Lo que comenzó como un ambicioso proyecto de conectividad digital para Chile ha escalado hasta convertirse en la mayor crisis diplomática de la última década con Estados Unidos. La administración de Donald Trump, a través del secretario de Estado, Marco Rubio, anunció este viernes la revocación de visas para el ministro de Transportes, Juan Carlos Muñoz, el subsecretario de Telecomunicaciones, Claudio Araya, y su jefe de gabinete, Guillermo Petersen, acusándolos de «socavar la seguridad del hemisferio».
El epicentro del conflicto es el proyecto «Chile-China Express», un cable de fibra óptica impulsado por la empresa estatal China Mobile que busca unir directamente Valparaíso con Hong Kong. Para Washington, este proyecto no es progreso, sino una «puerta trasera» para el espionaje de Beijing en Sudamérica.
El «Expediente China Mobile»: Un historial de desconfianza
La dureza de la medida estadounidense no es improvisada. Se sustenta en años de informes de la Comisión Federal de Comunicaciones (FCC), que en 2025 reafirmó que China Mobile es una entidad bajo el control absoluto del gobierno chino. Según la legislación de dicho país, las empresas están obligadas a «cooperar y apoyar los esfuerzos de inteligencia» dondequiera que operen.
Para la inteligencia de EE.UU., permitir que esta empresa maneje infraestructura crítica en el Cono Sur representa un «riesgo inaceptable». Washington recuerda que la compañía ya fue expulsada de su mercado en 2019 y que, en 2024, hackers chinos habrían vulnerado los teléfonos del propio Donald Trump y su vicepresidente, J.D. Vance.
La respuesta de La Moneda: «Inaceptable e inexplicable»
Desde Santiago, la reacción fue de indignación.

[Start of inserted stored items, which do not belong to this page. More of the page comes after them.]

import Summits.Ventures.HodgeKum4.Theorems.KummerFixedLocusKummerPointAssembly
import HarnessLib

/-!
# Sections of a split object `⊔ₖ Spec ℂ` over `Spec ℂ` (cell `hodge-kum4`, seat p1 — plumbing for the point count)

If `x : Fin n → (Spec ℂ ⟶ F)` exhibits the `ℂ`-scheme `F` as the coproduct of `n` points (the shape of
Oguiso's fixed-point statement `Oguiso2020_fixedPointScheme_translation_generalizedKummerFour`), then

* `SplitPoints.exists_eq` — every section `t : Spec ℂ ⟶ F` IS one of the `x k`;
* `SplitPoints.injective` — the `x k` are pairwise distinct.

Proof: transfer the cofan to `Scheme` along `Over.forget` (a left adjoint), compare with Mathlib's
`∐ (fun _ ↦ Spec ℂ)` whose points are `Σ k, Spec ℂ` (`sigmaMk`, `sigmaι_eq_iff`), and use seat p2's
`exists_fac_over` (coproducts of schemes are universal) with the empty fibres over `k ≠ k₀`.
HONEST FRAMING: category-theoretic plumbing; nothing about `K⁴(A)` is proved here.
-/

noncomputable section

open CategoryTheory CategoryTheory.Limits MonoidalCategory CartesianMonoidalCategory
open AlgebraicGeometry

namespace Summit.Ventures.HodgeKum4

namespace SplitPoints

variable {n : ℕ} {F : Literature.AlgebraicGeometry.Motives.SchemeOver ℂ}
  (x : Fin n → (𝟙_ (Literature.AlgebraicGeometry.Motives.SchemeOver ℂ) ⟶ F))
  (hx : IsColimit (Cofan.mk F x))

/-- The underlying space of `Spec ℂ` (the terminal `ℂ`-scheme) has at most one point. -/
theorem subsingleton_unit : Subsingleton ↥((𝟙_ (Literature.AlgebraicGeometry.Motives.SchemeOver ℂ)).left) :=
  inferInstanceAs (Subsingleton (PrimeSpectrum ℂ))

/-- The underlying space of `Spec ℂ` is nonempty. -/
theorem nonempty_unit : Nonempty ↥((𝟙_ (Literature.AlgebraicGeometry.Motives.SchemeOver ℂ)).left) :=
  inferInstanceAs (Nonempty (PrimeSpectrum ℂ))

include hx in
/-- The image points of the sections `x k` of a split object determine `k`. -/
theorem eq_of_base_eq {k k' : Fin n} (s s' : ↥((𝟙_ (Literature.AlgebraicGeometry.Motives.SchemeOver ℂ)).left))
    (h : (x k).left s = (x k').left s') : k = k' := by
  -- compare with the chosen coproduct `∐ (fun _ ↦ Spec ℂ)` in `Scheme`
  let f : Fin n → Scheme := fun _ ↦ (𝟙_ (Literature.AlgebraicGeometry.Motives.SchemeOver ℂ)).left
  have hx' : IsColimit (Cofan.mk F.left fun k => (x k).left) :=
    isColimitCofanMkObjOfIsColimit (Over.forget _) _ x hx
  let e : (∐ f) ≅ F.left := (coproductIsCoproduct f).coconePointUniqueUpToIso hx'
  have he : ∀ k, Sigma.ι f k ≫ e.hom = (x k).left := fun k ↦
    (coproductIsCoproduct f).comp_coconePointUniqueUpToIso_hom hx' ⟨k⟩
  have h1 : e.hom ((Sigma.ι f k) s) = e.hom ((Sigma.ι f k') s') := by
    rw [← Scheme.Hom.comp_apply, ← Scheme.Hom.comp_apply, he, he]; exact h
  have h2 : (Sigma.ι f k) s = (Sigma.ι f k') s' := (Scheme.homeoOfIso e).injective h1
  have h3 := (sigmaι_eq_iff f k k' s s').mp h2
  exact congrArg Sigma.fst h3

include hx in
/-- **The sections of a split object are pairwise distinct.** -/
theorem injective : Function.Injective x := by
  intro k k' h
  obtain ⟨s⟩ := nonempty_unit
  exact eq_of_base_eq x hx s s (by rw [h])

include hx in
/-- Every point of a split object is the image of one of the sections. -/
theorem exists_base_eq (y : ↥F.left) :
    ∃ (k : Fin n) (s : ↥((𝟙_ (Literature.AlgebraicGeometry.Motives.SchemeOver ℂ)).left)), (x k).left s = y := by
  let f : Fin n → Scheme := fun _ ↦ (𝟙_ (Literature.AlgebraicGeometry.Motives.SchemeOver ℂ)).left
  have hx' : IsColimit (Cofan.mk F.left fun k => (x k).left) :=
    isColimitCofanMkObjOfIsColimit (Over.forget _) _ x hx
  let e : (∐ f) ≅ F.left := (coproductIsCoproduct f).coconePointUniqueUpToIso hx'
  have he : ∀ k, Sigma.ι f k ≫ e.hom = (x k).left := fun k ↦
    (coproductIsCoproduct f).comp_coconePointUniqueUpToIso_hom hx' ⟨k⟩
  obtain ⟨⟨k, s⟩, hks⟩ := (sigmaMk f).surjective (e.inv y)
  refine ⟨k, s, ?_⟩
  rw [sigmaMk_mk] at hks
  calc (x k).left s = (Sigma.ι f k ≫ e.hom) s := by rw [he]
    _ = e.hom ((Sigma.ι f k) s) := Scheme.Hom.comp_apply _ _ _
    _ = e.hom (e.inv y) := by rw [hks]
    _ = y := (Scheme.homeoOfIso e).apply_symm_apply y

include hx in
/-- **Every section of a split object `⊔ₖ Spec ℂ → Spec ℂ` is one of the given sections.** -/
theorem exists_eq (t : 𝟙_ (Literature.AlgebraicGeometry.Motives.SchemeOver ℂ) ⟶ F) : ∃ k, t = x k := by
  classical
  haveI := subsingleton_unit
  obtain ⟨s₀⟩ := nonempty_unit
  obtain ⟨k₀, s, hs⟩ := exists_base_eq x hx (t.left s₀)
  refine ⟨k₀, ?_⟩
  -- the fibres of `t` over the other sections are empty
  have h0 : ∀ k, k ≠ k₀ → IsInitial (pullback t (x k)) := by
    intro k hk
    haveI : IsEmpty ↥(pullback t (x k)).left := by
      refine ⟨fun z ↦ hk ?_⟩
      have hsq : (pullback.fst t (x k)).left ≫ t.left = (pullback.snd t (x k)).left ≫ (x k).left := by
        rw [← Over.comp_left, pullback.condition, Over.comp_left]
      have hz := congrArg (fun φ ↦ φ z) hsq
      simp only [Scheme.Hom.comp_apply] at hz
      rw [Subsingleton.elim ((pullback.fst t (x k)).left z) s₀, ← hs] at hz
      exact eq_of_base_eq x hx _ _ hz.symm
    exact (nonempty_isInitial_over_of_isEmpty _).some
  obtain ⟨u, hu⟩ := exists_fac_over x hx t (fun k => pullback t (x k)) (fun k => pullback.fst t (x k))
    (fun k => pullback.snd t (x k)) (fun k => IsPullback.of_hasPullback t (x k)) k₀ h0
  rw [hu, toUnit_unique u (𝟙 _), Category.id_comp]

end SplitPoints

end Summit.Ventures.HodgeKum4

end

El canciller Alberto van Klaveren presentó una nota de protesta formal, calificando la sanción como una vulneración a la soberanía nacional. Por su parte, el presidente Gabriel Boric, desde Rapa Nui, fue tajante: «No aceptamos imposiciones de ningún otro país respecto a decisiones soberanas».
El ministro Muñoz defendió su gestión asegurando que Chile posee una institucionalidad técnica que no discrimina por el origen de la inversión. Sin embargo, la administración Trump parece haber perdido la paciencia, señalando que el «legado» de Boric quedará empañado por decisiones que, a su juicio, entregan los datos regionales al control chino.
Un escenario de incertidumbre
El conflicto ha dejado a las autoridades chilenas y a sus familias en una lista negra migratoria, una sanción usualmente reservada para funcionarios de regímenes autoritarios. Mientras tanto, el embajador de EE.UU. en Chile, Brandon Judd, ya prepara una conferencia de prensa para el lunes donde se espera que entregue detalles técnicos sobre los riesgos de seguridad detectados.
El cable «Chile-China Express» corre hoy en paralelo al cable Humboldt (vía Australia), pero mientras el primero representa soberanía digital para el Gobierno chileno, para la Casa Blanca es el hilo que podría cortar la confianza estratégica entre dos aliados históricos.
Claves del conflicto
- El Proyecto: Cable submarino directo Valparaíso-Hong Kong (China Mobile e Inchcape).
- La Acusación: Uso de infraestructura crítica para espionaje y control de datos por parte del gobierno chino.
- La Sanción: Revocación inmediata de visas oficiales y personales para tres altos cargos de Transportes y Telecomunicaciones.
- El Antecedente: La FCC de EE.UU. prohibió a China Mobile en 2022 por considerarla una amenaza sustancial a la seguridad nacional.